Kidnap also is still common, although Father Alejandro Solalinde, director of the Brothers on the Road shelter in Oaxaca state, said the days of mass abductions appear to be over. "It's not as out of control," he said in April.

Kidnappers ask migrants' relatives to pay ransoms, which the report said are processed through money-transfer companies like "Western Union and other similar agencies."

Female migrants risk sexual assault along the way and, before leaving Central America, seek injections of contraceptives -- known as the "anti-Mexico injection" -- according to the report, while some officials demand favors in exchange for passage.

"Sexual violence has become a part of the trip for many female migrants," the report said.

Children have streamed out of Central America over the past year, though the phenomenon of teenagers trying their luck is not new. The report cited a Catholic Relief Services survey that found 47 percent of the boys, girls and adolescents migrating "report having experienced some type of abuse from the time they left home until they're repatriated."

Gonzalez called on the Mexican government, which fights for the rights of Mexicans living in the United States and backs human rights initiatives in international organizations, to apply the same standards at home. He also called for Mexican laws to be applied in favor of migrants.

"There's an enormous breach between the law and how it's practiced," he said.

Mexico has approved new laws in recent years to improve migrant safety and made being in the country without the proper papers an administrative rather than a criminal offense. Migrants also have the right to denounce crimes committed against them, and some states have established special prosecutors' offices to address such offenses.

The report said most of the offices lacked resources and staff, while coordination was lacking. A plan to provide migrants with temporary visas has not been implemented.

"The discourse is tied to human rights, but when the moment comes for its application, that's when it comes undone," Xicotencatl said.

The report made special mention of civil society and the Catholic-run shelters, which have housed, fed and clothed migrants -- activities classified as crimes in Mexico until recently.

Their work "is of vital importance for safeguarding the lives and integrity of thousands of migrants," it said.

"On many occasions, the Mexican state has not acted in a diligent way to protect (migrants) or, in the worst of the cases, state authorities have been the ones to directly or indirectly violate the human rights of migrants and their defenders."

The report highlighted threats received against shelters and staff in Saltillo, Veracruz, Oaxaca and Tabasco states.

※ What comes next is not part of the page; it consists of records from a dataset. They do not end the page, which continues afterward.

import Summits.CriticalPhenomena.Ising3DConformalLimit.Theses.InverseSquareTelemetry
import Summits.CriticalPhenomena.Ising3DConformalLimit.Theorems.InverseSquareTelemetryPowerLawFromTelemetry
import Summits.CriticalPhenomena.Ising3DConformalLimit.Theorems.InverseSquareTelemetryPositiveSolutionAsymptoticsFinal
import Summits.CriticalPhenomena.Ising3DConformalLimit.Theorems.InverseSquareTelemetryEtaBoundsFromTelemetryBarriers
import Summits.CriticalPhenomena.Ising3DConformalLimit.Theorems.InverseSquareTelemetryInverseSquareLawUnitarityFromInfraredBound
import Summits.CriticalPhenomena.Ising3DConformalLimit.Theorems.PerfectScreeningScreeningDichotomyGreen
import HarnessLib

/-!
# Crux `InverseSquareLaw` (stmt-CriticalPhenomena-4495) — STRATEGY CENSUS r1: typed signatures

Strategist r1 (second opinion after `cstrat-…-s2`), route `InverseSquareTelemetry`, sub-problem
`Ising3DConformalLimit`.  This file is the Lean companion of `STRATEGY-CENSUS.md` (r1).  It contains
NO `sorry`: every open statement is a `def … : Prop`, and the three theorems are proved.

Write `G = criticalTwoPoint 3`, `s(x) = Σᵢ xᵢ²`, `T(x) = s(x)·(Δ_{ℤ³}G)(x)/G(x)` (`telemetry`, verbatim
the expression of the crux).

* §1 `rotInvPowerLaw_of_inverseSquareLaw` — the STRENGTH THEOREM: the crux implies the milestone item
  `IsingEuclidUpgradeR2RotInvPowerLaw` (stmt-CriticalPhenomena-0634, the rotation-invariant pure power law
  `G(x)|x|^{2Δ} → c`, Duminil-Copin's open problem), by composing the two LANDED route theorems
  `powerLawFromTelemetry_proof` (item 4498) and `positiveSolutionAsymptotics_proof` (item 4496).  So the
  crux is at least as strong as 0634; no converse is known (0634 gives only the axial half of the
  rate-free telemetric limit, `AxialTelemetry.axialTelemetry_of_rotInvPowerLaw`).
* §2 the best typed DECOMPOSITION found (G1): `AxisFullTelemetry` (the crux restricted to the three
  axes) and `AngularTransport` (the telemetry at `x` equals the telemetry at the axis site of the same
  rounded radius, with a power rate), with the glue `inverseSquareLaw_of_axis_angular` PROVED (triangle
  inequality + the landed unitarity theorem `stub_unitarityFromInfraredBound` for `0 ≤ κ`).  Both pieces
  are strict consequences of the crux; neither is the summit; `AngularTransport` has no plan (census §3).
* §3 typed first rungs of the walls: `BoundedTransverseTelemetryOnAxis` (W1, even this is open),
  `TransverseAxisTelemetry`, `NeighbourRatioToOne` (zeroth-order telemetry off the RP rays, open),
  `GradientLaw` (first-order telemetry; implies 0634, does not imply the crux).
-/

noncomputable section

namespace Summit.CriticalPhenomena.Ising3DConformalLimit.Cruxes.InverseSquareLaw.StrategistR1

open Filter Topology Literature.Probability.LatticeModels
open Summit.CriticalPhenomena.Ising3DConformalLimit.Theses.InverseSquareTelemetry
open Summit.CriticalPhenomena.Ising3DConformalLimit.Theorems

/-- The telemetry `T(x) = s(x) · (Δ_{ℤ³} G)(x) / G(x)`, verbatim the crux's expression. -/
def telemetry (x : Site 3) : ℝ :=
  (∑ i, ((x i : ℝ)) ^ 2) *
    (((∑ i : Fin 3, (criticalTwoPoint 3 (x + Pi.single i 1) + criticalTwoPoint 3 (x - Pi.single i 1)))
        - 6 * criticalTwoPoint 3 x) / criticalTwoPoint 3 x)

/-- Euclidean radius `|x|₂ = √s(x)`. -/
def enorm (x : Site 3) : ℝ := Real.sqrt (∑ i, ((x i : ℝ)) ^ 2)

/-! ## §1 Strength theorem: the crux implies the milestone 0634 -/

/-- **`InverseSquareLaw ⟹ IsingEuclidUpgradeR2RotInvPowerLaw`** (crux 4495 ⟹ milestone item 0634), by the
landed route theorems `powerLawFromTelemetry_proof` (4498) and `positiveSolutionAsymptotics_proof` (4496). -/
theorem rotInvPowerLaw_of_inverseSquareLaw (h : InverseSquareLaw) : IsingEuclidUpgradeR2RotInvPowerLaw :=
  powerLawFromTelemetry_proof h positiveSolutionAsymptotics_proof

/-! ## §2 Decomposition G1: axis telemetry + angular transport -/

/-- **P1 (axis full telemetry with rate).** The crux restricted to the axis sites `n eᵢ`, `n ≠ 0`:
`|T(n eᵢ) − κ| ≤ C |n|^{−ε}`.  On the axis `T = T∥ + T⊥` (`AxialSigns.axis_laplacian_split`); `T∥` follows
with rate from an axial power law with rate (monotone density), `T⊥ = −2n²q(n)/G(neᵢ)` with
`q(n) = 2[G(neᵢ) − G(neᵢ+eⱼ)]` a Hausdorff moment sequence — its asymptotics is wall W1. [this work] -/
def AxisFullTelemetry : Prop :=
  ∃ κ ε C : ℝ, 0 < ε ∧ ∀ (i : Fin 3) (n : ℤ), n ≠ 0 →
    |telemetry (Pi.single i n) - κ| ≤ C * enorm (Pi.single i n) ^ (-ε)

/-- Rounded radius `⌈|x|₂⌉ ∈ ℤ`. -/
def iradius (x : Site 3) : ℤ := ⌈enorm x⌉

/-- **P2 (angular transport with rate).** The telemetry at `x` equals, up to `O(|x|^{−ε})`, the telemetry at
the axis site `⌈|x|₂⌉ e₀`: lattice isotropy of `T` at second order with a power rate (walls W2+W3). [this work] -/
def AngularTransport : Prop :=
  ∃ ε C : ℝ, 0 < ε ∧ ∀ x : Site 3, x ≠ 0 →
    |telemetry x - telemetry (Pi.single 0 (iradius x))| ≤ C * enorm x ^ (-ε)

theorem one_le_enorm {x : Site 3} (hx : x ≠ 0) : 1 ≤ enorm x :=
  Real.one_le_sqrt.mpr (PerfectScreening.one_le_sum_sq hx)

theorem enorm_single_zero (n : ℤ) (hn : 0 ≤ n) : enorm (Pi.single 0 n) = (n : ℝ) := by
  have : (∑ j, (((Pi.single (0 : Fin 3) n : Site 3) j : ℝ)) ^ 2) = (n : ℝ) ^ 2 := by
    simp [Pi.single_apply, Finset.sum_ite_eq']
  unfold enorm
  rw [this, Real.sqrt_sq (by exact_mod_cast hn)]

/-- **G1 glue (proved): `AxisFullTelemetry → AngularTransport → InverseSquareLaw`.** Triangle inequality with
`ε = min ε₁ ε₂`; the sign `0 ≤ κ` is the landed unitarity theorem `stub_unitarityFromInfraredBound`. [this work] -/
theorem inverseSquareLaw_of_axis_angular (h1 : AxisFullTelemetry) (h2 : AngularTransport) :
    InverseSquareLaw := by
  obtain ⟨κ, ε₁, C₁, hε₁, hax⟩ := h1
  obtain ⟨ε₂, C₂, hε₂, hang⟩ := h2
  have hε : 0 < min ε₁ ε₂ := lt_min hε₁ hε₂
  have key : ∀ x : Site 3, x ≠ 0 →
      |telemetry x - κ| ≤ (|C₁| + |C₂|) * enorm x ^ (-(min ε₁ ε₂)) := by
    intro x hx
    have hr1 : 1 ≤ enorm x := one_le_enorm hx
    have hr0 : 0 < enorm x := lt_of_lt_of_le one_pos hr1
    have hceil : enorm x ≤ (iradius x : ℝ) := Int.le_ceil _
    have hn1 : (1 : ℝ) ≤ (iradius x : ℝ) := hr1.trans hceil
    have hn0' : (0 : ℤ) < iradius x := by exact_mod_cast (one_pos.trans_le hn1)
    have hn0 : iradius x ≠ 0 := ne_of_gt hn0'
    have hA := hax 0 (iradius x) hn0
    rw [enorm_single_zero _ hn0'.le] at hA
    have hB := hang x hx
    have e1 : (iradius x : ℝ) ^ (-ε₁) ≤ enorm x ^ (-ε₁) :=
      Real.rpow_le_rpow_of_nonpos hr0 hceil (by linarith)
    have e2 : enorm x ^ (-ε₁) ≤ enorm x ^ (-(min ε₁ ε₂)) :=
      Real.rpow_le_rpow_of_exponent_le hr1 (by simp)
    have e3 : enorm x ^ (-ε₂) ≤ enorm x ^ (-(min ε₁ ε₂)) :=
      Real.rpow_le_rpow_of_exponent_le hr1 (by simp)
    have p1 : 0 ≤ (iradius x : ℝ) ^ (-ε₁) := Real.rpow_nonneg (by linarith) _
    have p2 : 0 ≤ enorm x ^ (-ε₂) := Real.rpow_nonneg hr0.le _
    have hA' : |telemetry (Pi.single 0 (iradius x)) - κ| ≤ |C₁| * enorm x ^ (-(min ε₁ ε₂)) :=
      hA.trans ((mul_le_mul_of_nonneg_right (le_abs_self C₁) p1).trans
        (mul_le_mul_of_nonneg_left (e1.trans e2) (abs_nonneg C₁)))
    have hB' : |telemetry x - telemetry (Pi.single 0 (iradius x))| ≤ |C₂| * enorm x ^ (-(min ε₁ ε₂)) :=
      hB.trans ((mul_le_mul_of_nonneg_right (le_abs_self C₂) p2).trans
        (mul_le_mul_of_nonneg_left e3 (abs_nonneg C₂)))
    calc |telemetry x - κ|
        ≤ |telemetry x - telemetry (Pi.single 0 (iradius x))| + |telemetry (Pi.single 0 (iradius x)) - κ| :=
          abs_sub_le _ _ _
      _ ≤ |C₂| * enorm x ^ (-(min ε₁ ε₂)) + |C₁| * enorm x ^ (-(min ε₁ ε₂)) := add_le_add hB' hA'
      _ = (|C₁| + |C₂|) * enorm x ^ (-(min ε₁ ε₂)) := by ring
  have hev : ∀ᶠ x : Site 3 in cofinite,
      |telemetry x - κ| ≤ (|C₁| + |C₂|) * enorm x ^ (-(min ε₁ ε₂)) := by
    refine Filter.eventually_cofinite.2 ((Set.finite_singleton (0 : Site 3)).subset ?_)
    intro x hx
    by_contra h0
    exact hx (key x h0)
  have hκ : 0 ≤ κ := stub_unitarityFromInfraredBound κ (min ε₁ ε₂) (|C₁| + |C₂|) hε hev
  unfold InverseSquareLaw
  exact ⟨κ, min ε₁ ε₂, |C₁| + |C₂|, hκ, hε, key⟩

/-- Both pieces are CONSEQUENCES of the crux (so G1 loses nothing): P1 is the restriction to the axes. [this work] -/
theorem axisFullTelemetry_of_inverseSquareLaw (h : InverseSquareLaw) : AxisFullTelemetry := by
  obtain ⟨κ, ε, C, -, hε, hb⟩ := h
  refine ⟨κ, ε, C, hε, fun i n hn => ?_⟩
  have hx : (Pi.single i n : Site 3) ≠ 0 := by
    intro h0
    have := congrFun h0 i
    simp at this
    exact hn this
  exact hb _ hx

/-! ## §3 Typed first rungs of the walls (all OPEN; no sorry — they are `Prop`s) -/

/-- **W1, rung 0 (bounded transverse telemetry on the axis).** `n²[G(neᵢ) − G(neᵢ+eⱼ)] ≤ C·G(neᵢ)`:
the transverse one-step decrement of `G` at an axis site is `O(n⁻²)` relative.  Known: only `O(n⁻¹)`
relative (Messager–Miracle-Solé diagonal mirror `G(neᵢ+eⱼ) ≥ G((n+1)eᵢ)` + complete monotonicity of the
axis sequence).  OPEN; it would follow from a ballistic lattice spectrum condition `m(p) ≥ c|p|` for the
momentum-resolved spectral edge of the critical transfer matrix (census §1). [this work] -/
def BoundedTransverseTelemetryOnAxis : Prop :=
  ∃ C : ℝ, ∀ (i j : Fin 3), j ≠ i → ∀ n : ℕ, 1 ≤ n →
    (n : ℝ) ^ 2 * (criticalTwoPoint 3 (Pi.single i (n : ℤ))
        - criticalTwoPoint 3 (Pi.single i (n : ℤ) + Pi.single j 1))
      ≤ C * criticalTwoPoint 3 (Pi.single i (n : ℤ))

/-- **W1, rung 1 (transverse axis telemetry).** `n²[G(neᵢ) − G(neᵢ+eⱼ)]/G(neᵢ) → a/2` with `a` the axial
exponent (`G(neᵢ)nᵃ → c`): the irreducible content of stub S1 beyond item 0634 on the axis
(`AxialTelemetry.axialTelemetry_of_rotInvPowerLaw`, docstring).  OPEN. [this work] -/
def TransverseAxisTelemetry : Prop :=
  ∃ a c : ℝ, 0 < c ∧
    (∀ i : Fin 3, Tendsto (fun n : ℕ => criticalTwoPoint 3 (Pi.single i (n : ℤ)) * (n : ℝ) ^ a)
      atTop (𝓝 c)) ∧
    ∀ (i j : Fin 3), j ≠ i →
      Tendsto (fun n : ℕ => (n : ℝ) ^ 2 * (criticalTwoPoint 3 (Pi.single i (n : ℤ))
          - criticalTwoPoint 3 (Pi.single i (n : ℤ) + Pi.single j 1))
          / criticalTwoPoint 3 (Pi.single i (n : ℤ))) atTop (𝓝 (a / 2))

/-- **W2, rung 0 (zeroth-order telemetry off the RP rays).** Nearest-neighbour ratios of `G` tend to `1`
cofinitely.  Known on the axes (complete monotonicity + `G(neᵢ) ≥ c n⁻²`), on the nine mirror ray families
at first order; OPEN for generic directions (it is implied by 0634 and by the doubling-type regularity
`TwoPointDoubling`, stmt-CriticalPhenomena-6150, also open). [this work] -/
def NeighbourRatioToOne : Prop :=
  ∀ i : Fin 3, Tendsto (fun x : Site 3 => criticalTwoPoint 3 (x + Pi.single i 1) / criticalTwoPoint 3 x)
    cofinite (𝓝 1)

/-- **First-order telemetry with rate (`GradientLaw`).** `G(x+eᵢ)/G(x) = 1 − a xᵢ/s(x) + O(|x|^{−1−ε})`:
the discrete logarithmic GRADIENT of `G` is the isotropic inverse-first-power field.  It implies item 0634
(sum the logarithmic increments along a monotone lattice path from the axis; the error sums to
`O(|x|^{−ε})`), but NOT the crux (second differences of the `O(|x|^{−1−ε})` remainder are not `o(|x|⁻²)`);
its second-order sharpening (`… + bᵢ(x)/s(x)² + O(|x|^{−2−ε})`) is STRONGER than the crux.  No level of
this neighbour-ratio hierarchy sits strictly between 0634 and the crux (census §2). [this work] -/
def GradientLaw : Prop :=
  ∃ a ε C : ℝ, 0 < ε ∧ ∀ x : Site 3, x ≠ 0 → ∀ i : Fin 3,
    |criticalTwoPoint 3 (x + Pi.single i 1) / criticalTwoPoint 3 x - 1 + a * (x i : ℝ) / (∑ j, ((x j : ℝ)) ^ 2)|
      ≤ C * enorm x ^ (-(1 + ε))

end Summit.CriticalPhenomena.Ising3DConformalLimit.Cruxes.InverseSquareLaw.StrategistR1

It called on the government to start awareness campaigns "that differentiate the crime of migrant trafficking from humanitarian assistance given by migrant shelters."

Staff in Saltillo expressed satisfaction with the report, calling it a vindication of their work, which started more than a decade ago in response to migrants being attacked and killed along the nearby railways.
"It echoes what we've been constantly saying," Xicotencatl said.

"It also legitimizes our work. (Migrant) defenders aren't making up cases. The commissioner came to Mexico and met with authorities, migrants and civil society and is repeating what we've been sharing for many years with the (Mexican) state."